The COVID-19 pandemic has changed everything. Including surgery. According to the American Society of Anesthesiologists (ASA), there are best practices that surgeons and surgery centers can follow during the COVID-19 pandemic. Here’s a high-level overview — and a reminder for most of us at this point in the pandemic — of the three best practices for anesthesia management right now.
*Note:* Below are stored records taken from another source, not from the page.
/-
Copyright: the b2b-balaban T⁴-continuum CRUX team, row NE7b leaf lineage `t4-ne7b-formalise-leaf-02` (gen 134). Project licence.
-/
import Literature.MathematicalPhysics.QuantumFieldTheory.Balaban1983to89.B14TentUnityTorus
import Summits.QuantumFields.BalabanUV.T4Continuum.Spine.NE7b.TentUnityTorusSteps

/-!
# THE SUPPORT AND THE `ℓ²(cubes)` STEP LETTER OF THE CITED CIRCLE TENT: on `ℤ∕Nℤ`, `N = M·L`, with centres `bL + c` (`b ∈ ℤ∕Mℤ`), print's tent
# `h(a − (bL + c))` ([Balaban1988Convergent] (3.40) p. 275, `B14TentUnityTorus.tentZ`) is alive only for `b ∈ {q̄, q̄ + 1}`, `q = ⌊(a − c)∕L⌋` — so at most TWO
# cubes are alive at a site — and the cubes alive at `a` or at `a + 1` lie in the SAME pair, so one lattice step moves the column `b ↦ h(a − (bL + c))` by at most
# `√2∕L` in `ℓ²(ℤ∕Mℤ)` (row NE7b, node U5c; residual (R2′) family (2), letter (ℓ1); kernel lemmas over a cited Literature object)

Cell `pub-balaban`, sub-cell `t4`, spine estimate NE7b (`T4WeightBudget.RelWeightBound`; the cell's OWN estimate — NOT PRINTED in [Bałaban 1983–89],
NOT PROVED).  Crux-route work under `Spine/NE7b/`; NOTHING of Bałaban's estimates is asserted; no `def`; zero `sorry`; no `T4Continuum/Support` leaf
(FREEZE (0)).  Imports: `Literature.….B14TentUnityTorus` (`tentZ`, `tentZ_nonneg`, `sum_tentZ_sub_eq_one` — (3.40) on one discrete circle, the
indexing `a − (b.val·L + c)` of which is used VERBATIM here) and `…Spine.NE7b.TentUnityTorusSteps` (TZS, leaf-05 g157: `sq_tentZ_add_one_sub_le` —
`(h(u+1) − h(u))² ≤ 1∕L²`).

WHY.  The (h2) slot's partition input at k = 1 (`…AdmissibleFloorLinearPartition.ims_floor_of_linear_partition`, AFLP) wants, per axis of the torus,
the one-axis family `φ_b(a) := h(a − (bL + c))` with: `Σ_b φ_b(a) = 1` (`sum_tentZ_sub_eq_one`, cited), `0 ≤ φ ≤ 1`, AT MOST `μ₁` CUBES ALIVE AT A SITE
(`…TentPartitionProduct.card_alive_prod_le_pow` then gives `μ₀ = μ₁^d`), and the ONE-STEP letter IN `ℓ²(cubes)` `Σ_b (φ_b(a+1) − φ_b(a))² ≤ η²`
(`…TentPartitionProduct.sum_sq_prod_update_sub_le` passes it to `d` axes with constant one; `…TentPartitionPath` ∕ `…PartitionPathLetters` turn it into
AFLP's `hvar` along chains).  TZS proves the POINTWISE step `|h(u+1) − h(u)| ≤ 1∕L`; the two letters above need the SUPPORT of the cited tent, which
`B14TentUnityTorus` does not state.  THIS FILE proves it: `μ₁ = 2` and `η² = 2∕L²` (so `Λ = N√2∕L` along `N` steps — no `2^d` in `Λ`).
Dictionary with the NE7b usage: here `L` = the PARTITION scale (print's `M`-cubes of [B6] Sect. A ∕ SectE-interface-proof Prop. 5.6), `M` = the number of
cubes per axis, `N = M·L` = the sites per axis of the unit torus at k = 1 — the letters of `sum_tentZ_sub_eq_one`, kept so that the junction is BY NAME.

WHAT IS PROVED ([folklore]; `0 < L`, `N = M·L`, `c : ℕ` any offset, `q := (a − c).val ∕ L`):
* §1 `tentZ_le_one`; `abs_valMinAbs_lt_of_tentZ_ne_zero` (`h(u) ≠ 0 → |valMinAbs u| < L`).
* §2 THE INTEGER CORE `dvd_or_dvd_of_abs_lt` — if `ML ∣ v − b·L − m` with `|m| < L` then `M ∣ b − ⌊v∕L⌋`, or `M ∣ b − (⌊v∕L⌋ + 1)` and `L ∤ v`;
  **`eq_or_eq_add_one_of_tentZ_ne_zero`** — `h(a − (bL + c)) ≠ 0 → b = q̄ ∨ (b = q̄ + 1 ∧ (a − c).val % L ≠ 0)`.
* §3 **`filter_tentZ_ne_zero_subset_pair`** (alive `⊆ {q̄, q̄ + 1}`), **`card_alive_tentZ_le_two`** — AFLP ∕ TPP's per-axis `hmult` with `μ₁ = 2`, in the
  `Finset.univ.filter (· ≠ 0)` shape they display.
* §4 the step: **`filter_tentZ_ne_zero_add_one_subset_pair`** — the cubes alive at `a + 1` lie in the pair OF `a` (three cases: inside a cube, entering the
  next cube, the wrap `val = N − 1 → 0`; `2 ≤ M`); **`sum_sq_tentZ_step_le`** — `Σ_b (h(a + 1 − (bL+c)) − h(a − (bL+c)))² ≤ 2∕L²` (vanishing off the pair +
  TZS `sq_tentZ_add_one_sub_le` BY NAME on the two survivors).
* §5 toy: `M = 2`, `L = 1` (`N = 2`), `c = 0`: at most two cubes alive at any site (`example` via §3).

NOT HERE (honest): the `d`-axis product on the torus `Fin d → ZMod N` and the unit moves as `Function.update` (TPP's form), the chains of a term and AFLP's
four letters inhabited (the junction file `…TentPartitionTorus`, next), bonds vs sites; anything of Bałaban's estimates.
BY-NAME EFFECT ON THE WALL: NONE.  NE7b NOT PRINTED ∕ NOT PROVED; spine PROVED 0∕9; rung (B)+1 on ONE finite T⁴ — NOT infinite volume, NOT the mass gap, NOT Clay.
HONEST DEPENDENCY: continuum YM on T⁴ ⇐ BetaPertH ∧ nine spine estimates (0/9 proved); BetaPertH ⇐ (D1) ∧ (D4) ∧ CAP+tail; G-an2-4 gates asym, D1 and NE2/3/4.
-/

set_option autoImplicit false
Female nurse puts on protective gloves. Personal protective equipment in the fight against Coronavirus disease.

 

1. Reduce or Eliminate Non-Essential Surgeries

This shouldn’t come as a shock to anyone in the medical field, but reducing the number of non-essential surgeries, or eliminating them altogether, is what the ASA recommends. Why is this? Because of the risk of infection or community transmission. Why expose patients and staff to heightened risk when it’s not necessary? So, where possible, surgery centers should reschedule patient surgeries to a later date — preferably until after “community transmission1 is no longer taking place.” The benefits of this approach are many and include not only saving crucial medical equipment for others who need it more, but also reducing your patient and staff exposure.
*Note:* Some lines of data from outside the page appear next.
import Mathlib
import Summits.PneNP.PneNP.Theorems.PstarUnionPin
import HarnessLib.Audit

/-!
# The pencil trichotomy split of the union lemma (ROUND-24, memo §14.12; ASK T-UNION-TRI of planner p3 g22)

FRONTIER range-avoidance ladder, rung F-N3, ROUND 24 (cell `pnp-ideate`, planner memo `r24/CORE-BOUND-NOTES.md` §14.12, typed sketch `r24/SketchTrichotomy.lean` of
planner p3 g22 — statements VERBATIM; restricted-model proof complexity — nothing here bears on `P` versus `NP`).

In a hun union-terminal configuration (`PstarUnion.UnionTerminal` + the admissibility hypotheses of `UnionFive`) the three pencil pairs `(A₀,w₂)`, `(A₁,w₂)`,
`(A₀+A₁,w₂)` have necessity sets `P₀`, `P₁`, `R`; every output lies in at least two of them (`PstarUnionPin.release_of_cover_sdiff`,
`both_covers_of_not_release`).  TRICHOTOMY says one of the three is ALL of `J₀`; then `UnionFive` is immediate from the landed chain
(`card_le_five_of_terminal'` on that pair, resp. `PstarUnionPin.card_le_five_of_released`).  K20d census (NOR menu): no «genuine» configuration (all three proper)
at `k ≤ 5` (k = 6, 7 running at the time of writing).

* `UnionTrichotomy` (OPEN, `@[conjecture]`); `terminal_of_cover₀`, `terminal_of_cover₁`; `unionFive_of_trichotomy : UnionTrichotomy → UnionFive`.
-/

set_option linter.dupNamespace false -- `Summit.PneNP.PneNP.…`: summit = sub-problem name (D-0017 single-conjunct layout)


open Finset Literature.Computability.Complexity
open Summit.PneNP.PneNP.Theorems.PstarTyped (Typed)
open Summit.PneNP.PneNP.Theorems.PstarSALevel (varSet bdry BoundaryExpanding SimpleOverlap)
open Summit.PneNP.PneNP.Theorems.PstarGapOneAll (gval)
open Summit.PneNP.PneNP.Theorems.PstarCoreBound (XorClosed)
open Summit.PneNP.PneNP.Theorems.PstarChordRepair (IsChord)
open Summit.PneNP.PneNP.Theorems.PstarChordBridgeCotree (Peelable)
open Summit.PneNP.PneNP.Theorems.PstarChordBridgeTools (privs)
open Summit.PneNP.PneNP.Theorems.PstarCoreBoundTargets (Terminal card_le_five_of_terminal')
open Summit.PneNP.PneNP.Theorems.PstarUnion (SatPair UnionTerminal UnionFive)
open Summit.PneNP.PneNP.Theorems.PstarUnionPin (pinK card_le_five_of_released)

namespace Summit.PneNP.PneNP.Theorems.PstarUnionTrichotomy

variable {n m : ℕ}

/-- **PENCIL TRICHOTOMY (OPEN; conjectured from the K20d census).**  In a union-terminal core satisfying the admissibility hypotheses of
`UnionFive` (maximal peelable `F`, chords clean, monomials off the chord privates), one of the three pencil pairs `(A₀,w₂)`, `(A₁,w₂)`,
`(A₀+A₁,w₂)` is solvable after deleting ANY single output of `J₀` (its necessity set is all of `J₀`).  FRONTIER. -/
@[conjecture] def UnionTrichotomy : Prop :=
  ∀ (n m r : ℕ) (I : LocalMap 4 n m), I.IsPure xorAndPred → Typed I → SimpleOverlap I → BoundaryExpanding r I →
  ∀ (y : Fin m → Bool) (J₀ : Finset (Fin m)) (A₀ A₁ w₂ : Finset (Fin n) × Finset (Fin m) × Bool),
    UnionTerminal I r y J₀ A₀ A₁ w₂ →
    ∀ F ⊆ J₀, Peelable I F → (∀ F', F ⊆ F' → F' ⊆ J₀ → Peelable I F' → F' = F) → (∀ e ∈ J₀ \ F, IsChord I J₀ e) →
    (∀ g ∈ A₀.2.1 ∪ w₂.2.1, ∀ v ∈ privs I (J₀ \ F), I.vars g 2 ≠ v ∧ I.vars g 3 ≠ v) →
    (∀ f ∈ J₀, SatPair I y (J₀.erase f) A₀ w₂) ∨ (∀ f ∈ J₀, SatPair I y (J₀.erase f) A₁ w₂) ∨
    (∀ f ∈ J₀, SatPair I y (J₀.erase f) (pinK A₀ A₁) w₂)

/-- A union-terminal core on which the pair `(A₀, w₂)` is solvable after every single deletion is TERMINAL for that pair. -/
theorem terminal_of_cover₀ (I : LocalMap 4 n m) {r : ℕ} {y : Fin m → Bool} {J₀ : Finset (Fin m)}
    {A₀ A₁ w₂ : Finset (Fin n) × Finset (Fin m) × Bool} (hU : UnionTerminal I r y J₀ A₀ A₁ w₂)
    (h₀ : ∀ f ∈ J₀, SatPair I y (J₀.erase f) A₀ w₂) : Terminal I r y J₀ A₀ w₂ := by
  obtain ⟨hne, hX, hJr, hG, hd₀, hd₂, hr, hxor, hn₀, hn₁, hcov⟩ := hU
  exact ⟨hne, hX, hJr, hd₀, hd₂, hr, hn₀, h₀⟩

/-- The same for the pair `(A₁, w₂)` (same monomials as `A₀`). -/
theorem terminal_of_cover₁ (I : LocalMap 4 n m) {r : ℕ} {y : Fin m → Bool} {J₀ : Finset (Fin m)}
    {A₀ A₁ w₂ : Finset (Fin n) × Finset (Fin m) × Bool} (hU : UnionTerminal I r y J₀ A₀ A₁ w₂)
    (h₁ : ∀ f ∈ J₀, SatPair I y (J₀.erase f) A₁ w₂) : Terminal I r y J₀ A₁ w₂ := by
  obtain ⟨hne, hX, hJr, hG, hd₀, hd₂, hr, hxor, hn₀, hn₁, hcov⟩ := hU
  refine ⟨hne, hX, hJr, ?_, hd₂, ?_, hn₁, h₁⟩
  · rw [hG]; exact hd₀
  · rw [hG]; exact hr

/-- **`UnionFive` from PENCIL TRICHOTOMY** (the glue; the landed chain does the rest). -/
theorem unionFive_of_trichotomy (h : UnionTrichotomy) : UnionFive := by
  intro n m r I hI hT hS hB y J₀ A₀ A₁ w₂ hU F hF hP hmax hchord hun
  have hG : A₁.2.1 = A₀.2.1 := hU.2.2.2.1
  rcases h n m r I hI hT hS hB y J₀ A₀ A₁ w₂ hU F hF hP hmax hchord hun with h₀ | h₁ | hR
  · exact card_le_five_of_terminal' I hI hT hS hB y (terminal_of_cover₀ I hU h₀) hF hP hmax hchord hun
  · refine card_le_five_of_terminal' I hI hT hS hB y (terminal_of_cover₁ I hU h₁) hF hP hmax hchord ?_
    rw [hG]; exact hun
  · exact card_le_five_of_released I hI hT hS hB hU hR hF hP hmax hchord fun g hg => hun g (mem_union_right _ hg)

end Summit.PneNP.PneNP.Theorems.PstarUnionTrichotomy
The ASA and the Anesthesia Patient Safety Foundation (APSF) in a joint statement2 reason that:

“decisions to reduce non-urgent procedures are dependent on each facility’s geographic location (e.g., the existing and expected community risk for COVID infection), available personal protective equipment (e.g., N95 masks, respirators and body protection), and intensive care resources (e.g., facility and provider capacity).”

 

Doctors and nurses are working hard to treat corona virus/covid-19 infected patients in the ICU/ hospital.

 

2. Practice Airway Manipulation That Reduces the Potential for Aerosolization of Droplet Particles

In other words, airway manipulation practices must do everything to ensure that you have reduced the potential for potentially infectious droplet particles to hit the air. How does the ASA recommend that this is done? Through the following:

  1. Where possible, deploy your best, most experienced anesthesia professional to perform intubation.
  2. Always, without fail, wear personal protective equipment (PPE) such as a fit-tested N95 mask or a powered air-purifying respirator (PAPR), a face shield or goggles, a gown, and gloves.
  3. Where possible, do not deploy awake fiberoptic intubation unless specifically indicated.
  4. Where possible, avoid manually ventilating a patient’s lungs by using rapid sequence induction (RSI).

 

3. Clean Your Machines and Your Surgery Room

This is just good old-fashioned common sense: After each use, clean your anesthesia machines. This means disinfecting and cleaning any high-touch surfaces on not only your machines but on your work area as well. Of course, as medical professionals, this is already part of your normal routine, but it is recommended that you take extra precaution now in using an EPA-approved hospital disinfectant to clean, clean, clean. Please also note that the ASA recommends3 that “the internal components of the anesthesia machine and breathing system do not need ‘terminal cleaning’ if breathing circuit filters have been used as directed.”